Desi Mundo is the founder of the Community Rejuvenation Project. Over the past three years, under his direction, CRP has produced more than 100 murals, primarily in the Bay Area as well as Chicago, Albuquerque, and Bologna, Italy. As an artist, he collaborated with influential aerosol artists such as ZORE, P.H.A.S.E.2, VULCAN, and RAVEN. Desi also has a long history as an educator and youth worker in K-12 schools, such as Oakland Unity High School, ARISE, Calvin Simmons, and OASIS in Oakland for the past 13 years. He has been recognized with a “Best of the Bay” Award by the East Bay Express for his monthly youth art series, the “Weekend Wake-Up.” Desi has a long history of community organizing and public art advocacy. He received the “Rising Leaders Fellowship from the Youth Leadership Institute in 2005. He has worked with numerous non-profit and community organizations, such as Urban Tilth, Restorative Justice for Oakland Youth, and United Roots forming lasting partnerships and powerful alliances. Desi has organized and painted murals that can be found all over the Bay Area, as well as in Chicago, Santa Fe, Montana and South Dakota. He is the founder of the Community Rejuvenation Project. He facilitates an after-school mural workshop called the Arrow-Soul Council.

Readings & Assignments

12/19/16 UPDATE: Meet at Center for New Music at 9:30am for coffee and light breakfast, then we’ll go on a walking tour of the Tenderloin led by Del Seymour (10am-11:30am).

The Creative City by Charles Landry p.11-31 (artists p. 15)

Knight Cities: A conversation with Theaster Gates:

Healthy Arts Ecosystem by Createquity

Reading reflection questions:

  • How can a focus on creativity change the way our cities work?
  • What is the ideal role of artist and creative place-makers in the civic landscape?
  • What is the reality of the role in most urban centers?
  • Identify some possible actions to change that role.

Assignments:

(1)Identify two Bay Area organizations that stand out for you. Gather information about them and how they are connected to one another (doesn’t matter how, you can use your imagination). In reference to your two organizations, consider:

  • What is the connection between them?
  • How do they play off of one another?
  • Do they share audience?
  • Examine similar themes in their work?
  • Do they seek the same funding? What else?
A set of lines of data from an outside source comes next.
import Summits.BirchSwinnertonDyer.BirchSwinnertonDyer.Theorems.Rank2ObservatoryCubicFieldR20948
import Summits.BirchSwinnertonDyer.BirchSwinnertonDyer.Theorems.Rank2Observatory2DescLinGens
import HarnessLib

/-!
# BirchSwinnertonDyer — rank ≥ 2 observatory: prime elements of the cubic field of `-73 + 97 * X - 19 * X ^ 2 + X ^ 3` (generator addendum `R20948 R3a`)

HONEST FRAMING: per-curve certified theorems and census instruments; no claim on BSD in rank ≥ 2.

Per-FIELD addendum of the KERNEL-2DESC instrument (design `b2b-bsdr2-cert-3/KERNEL-2DESC.md` §9d; rank-3 port
`b2b-bsdr2-cert-2/kernel-2desc3/README.md`) for the cubic
field `K = ℚ(α)`, `α` a root of `-73 + 97 * X - 19 * X ^ 2 + X ^ 3` (`Δ = 20948`, `𝓞_K` a PID; file `Rank2ObservatoryCubicFieldR20948`):
for 1 elements `e = c₀ + c₁α + c₂α² = lin aeval_α c₀ c₁ c₂` it certifies the norm (`MonicCubic.normForm`,
`norm_lin_eq`) and primality (norm `±p`, or norm `±p^f` with the residue certificate of `lin_prime_of_pow`);
(totally real field: the signs at the three real places are certified inline per curve). These elements generate the primes
dividing `F′(θ)` for the RANK-3 census curves with this `2`-division field, `N < 5·10⁵` (data: kit job `j131165` + second
implementation `scripts/identities_r3r.py`); the per-curve files `Rank2Observatory<label>TwoDescRankThree.lean`
reference them by name (`e_<c₀>_<c₁>_<c₂>_norm|prime`, `m` = minus). Generated by
`scripts/gen_addendum_r3.py` (cert-3 `gen_addendum4.py` v4, rank-3 port). Sorry-free; axioms `propext`, `Classical.choice`, `Quot.sound`.
[cite: Marcus2018, Ch. 3, Thm. 22] [cite: Cassels1991LecturesEllipticCurves, §15]
-/

-- single-conjunct summit: `Summit.BirchSwinnertonDyer.BirchSwinnertonDyer.…` repeats the name by design
set_option linter.dupNamespace false

noncomputable section

open scoped NumberField

open Literature.NumberTheory.NumberFields Polynomial NumberField

namespace Summit.BirchSwinnertonDyer.BirchSwinnertonDyer.Rank2Observatory.TwoDescCubic.FieldR20948

/-- `N(-259 + 318 * α - 36 * α ^ 2) = -961` (a prime above `31`, residue degree `2`; first met at `487041a1`). [folklore] -/
theorem e_m259_318_m36_norm : Algebra.norm ℚ ((lin aeval_α (-259) 318 (-36) : 𝓞 (CubicField (-19) 97 (-73))) : (CubicField (-19) 97 (-73))) = ((-961 : ℤ) : ℚ) :=
  norm_lin_eq irreducible aeval_α finrank_eq (-259) 318 (-36) (by norm_num [MonicCubic.normForm])

/-- `-259 + 318 * α - 36 * α ^ 2` is prime (norm `±31^2`; it does not vanish at any root of `-73 + 97 * X - 19 * X ^ 2 + X ^ 3 mod 31`).
[cite: Marcus2018, Ch. 3, Thm. 22] -/
theorem e_m259_318_m36_prime : Prime (lin aeval_α (-259) 318 (-36) : 𝓞 (CubicField (-19) 97 (-73))) :=
  lin_prime_of_pow irreducible aeval_α finrank_eq (-259) 318 (-36) (n := -961)
    (by norm_num [MonicCubic.normForm]) (p := 31) (k := 2) (by norm_num) (Or.inl rfl) (by norm_num)
    (by decide +kernel)

end Summit.BirchSwinnertonDyer.BirchSwinnertonDyer.Rank2Observatory.TwoDescCubic.FieldR20948

end
/-- **The eight-class residual implies the forced one**, modulo `hX`, `hX223` (COMPUTED), `HS313`, `HS223` and `HI2Cells M 𝒯` (TYPED): the `E₁`
datum delivered by the residual has `m % 23 ∈ {6, 13}` (`lr32_sympl_class`) and its cell in `𝒯`; an `E₂` datum delivered by it cannot be
normalised (`lr32_E2_excluded` on the two normalised distributions of `dist8_313`), so `8 ∣ A`. -/
theorem LR32Residual313Forced_of_E (M : NewformModel) (ε : FreyDatum → ℤ) (h313 : HS313 M ε) (h223 : HS223 M ε)
    (hX : ∀ f : M.Form (2 ^ 5 * 313), M.Matches f orbit_10016_1 → M.Matches f lr32X313)
    (hX223 : ∀ f : M.Form (2 ^ 5 * 313), M.Matches f orbit_10016_1 → M.Matches f lr32X313c)
    (𝒯 : Set (ℕ × ZMod 16)) (h𝒯 : HI2Cells M 𝒯) (h : LR32Residual313E M) : LR32Residual313Forced M 𝒯 := by
  intro f hf κ hκ hA
  obtain ⟨S, m, hn, hC, hm, hco, hsol, hbr⟩ := h f hf κ hκ hA
  refine ⟨S, m, hn, hC, hm, hco, hsol, ?_⟩
  rcases hbr with ⟨hAB, hcong⟩ | ⟨hAB, hcong⟩
  · have hS : LR32E1Datum S m := ⟨hn, hC, hm, hco, hsol, hAB⟩
    exact Or.inl ⟨hAB, hcong, lr32_sympl_class M ε h313 h223 hX hX223 f hf S m hS hcong,
      fun hcase => h𝒯 f hf S m hS hcase hcong⟩
  · refine Or.inr ⟨hAB, ?_, hcong⟩
    have heq : (S.A : ℤ) * S.a ^ S.n + S.B * S.b ^ S.n = S.C * S.c ^ 2 := by rw [hn, hC]; exact hsol.1
    rcases dist8_313 S.A S.B m hco (by rw [hAB]; norm_num) with hd | hd | h8
    · exact (lr32_E2_excluded M f (hX f hf) S m hn hC (Or.inl hd) heq hcong).elim
    · exact (lr32_E2_excluded M f (hX f hf) S m hn hC (Or.inr hd) heq hcong).elim
    · exact h8

/-- **`LR32Residual313E M ↔ LR32Residual313Forced M 𝒯`** modulo `hX`, `hX223` (COMPUTED), `HS313`, `HS223`, `HI2Cells M 𝒯` (TYPED). -/
theorem LR32Residual313Forced_iff (M : NewformModel) (ε : FreyDatum → ℤ) (h313 : HS313 M ε) (h223 : HS223 M ε)
    (hX : ∀ f : M.Form (2 ^ 5 * 313), M.Matches f orbit_10016_1 → M.Matches f lr32X313)
    (hX223 : ∀ f : M.Form (2 ^ 5 * 313), M.Matches f orbit_10016_1 → M.Matches f lr32X313c)
    (𝒯 : Set (ℕ × ZMod 16)) (h𝒯 : HI2Cells M 𝒯) : LR32Residual313E M ↔ LR32Residual313Forced M 𝒯 :=
  ⟨LR32Residual313Forced_of_E M ε h313 h223 hX hX223 𝒯 h𝒯, LR32Residual313E_of_forced M 𝒯⟩

/-- **`CONJ_LR32_L2` at `ℓ = 313` with the conclusion's class FORCED.** Modulo EXACTLY: `hD`, `hCP`, `hX` (p525413/p539869, COMPUTED), `hX223`
(COMPUTED), `HS313`, `HS223` (TYPED local symplectic criteria, p544524) and `HI2Cells M 𝒯` (TYPED `(1+i)` cell datum, p551031):
`CONJ_LR32_L2At M 313 ↔ LR32Residual313Forced M 𝒯` — the `E₁` branch of the conclusion says the solution lies in one of the registrar's FOUR
survivor classes `m ≡ 6, −10 (mod 23)` × {D1, D2} (the part `m mod 23 ∈ {±6, ±10}`, i.e. «one of NEGATIVE-21's eight», PROVED from `hX` alone)
with its `(1+i)` cell in `𝒯`, and the `E₂` branch is confined to `8 ∣ A`. Kernel face of `CONJ_LR32_L2` UNCHANGED (62 + 1 REDUCED + 1 OOS / 64).
Q(313; 23) is NOT decided; typed ≠ proved; computed ≠ proved; nothing about ABC or any summit. -/
theorem CONJ_LR32_L2At_313_iff_forced (M : NewformModel) (hD : M.DataComplete 10016 level10016Orbits)
    (hCP : M.RefinesCPSymAll 10016 level10016CP)
    (hX : ∀ f : M.Form (2 ^ 5 * 313), M.Matches f orbit_10016_1 → M.Matches f lr32X313)
    (hX223 : ∀ f : M.Form (2 ^ 5 * 313), M.Matches f orbit_10016_1 → M.Matches f lr32X313c)
    (ε : FreyDatum → ℤ) (h313 : HS313 M ε) (h223 : HS223 M ε) (𝒯 : Set (ℕ × ZMod 16)) (h𝒯 : HI2Cells M 𝒯) :
    CONJ_LR32_L2At M 313 ↔ LR32Residual313Forced M 𝒯 :=
  (CONJ_LR32_L2At_313_iff₈ M hD hCP hX).trans (LR32Residual313Forced_iff M ε h313 h223 hX hX223 𝒯 h𝒯)

/-- **The BOOKED reading** (`𝒯 = inertia2CellsBooked` = `{(2; 3), (2; 7)} ∪ {(k; 11), (k; 15) : k ≥ 3}`, HOME/STRUCTURE.md v3.34, COMPUTED):
`CONJ_LR32_L2At M 313 ↔ LR32Residual313Forced M inertia2CellsBooked`. Inside the cell's framework the `E₁` survivor is: `m ≡ 6, −10 (mod 23)`,
either distribution, and in case (i) as printed `4 ∣ z` with `(v₂(z), D mod 16)` in the booked cells (registrar's `b`-words: p551031's
`zmod16_bwords_table`). NOT a decision of Q(313; 23); nothing about ABC. -/
theorem CONJ_LR32_L2At_313_iff_forced_booked (M : NewformModel) (hD : M.DataComplete 10016 level10016Orbits)
    (hCP : M.RefinesCPSymAll 10016 level10016CP)
    (hX : ∀ f : M.Form (2 ^ 5 * 313), M.Matches f orbit_10016_1 → M.Matches f lr32X313)
    (hX223 : ∀ f : M.Form (2 ^ 5 * 313), M.Matches f orbit_10016_1 → M.Matches f lr32X313c)
    (ε : FreyDatum → ℤ) (h313 : HS313 M ε) (h223 : HS223 M ε) (h𝒯 : HI2Cells M inertia2CellsBooked) :
    CONJ_LR32_L2At M 313 ↔ LR32Residual313Forced M inertia2CellsBooked :=
  CONJ_LR32_L2At_313_iff_forced M hD hCP hX hX223 ε h313 h223 inertia2CellsBooked h𝒯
(2)Prepare a 15 minute presentation for January session with at least 2 possible final project ideas

Group Assignment: Prepare to share the outline and structure of your focus project with the larger group. Each group will be given 15 minutes for presentation and 20 minutes for question and answer/refinement.

  • You will be asked the following questions about the project:
    • Is it a product/service/event?
    • Is it a relationship building enterprise?
    • Is it s a communications platform, getting ideas and information to people?
    • Is it something that can be scaled larger?
    • Does it work best as a small venture?
    • How will you measure success?
    • How will this add to the conversations taking place now and in five years in the Bay Area arts?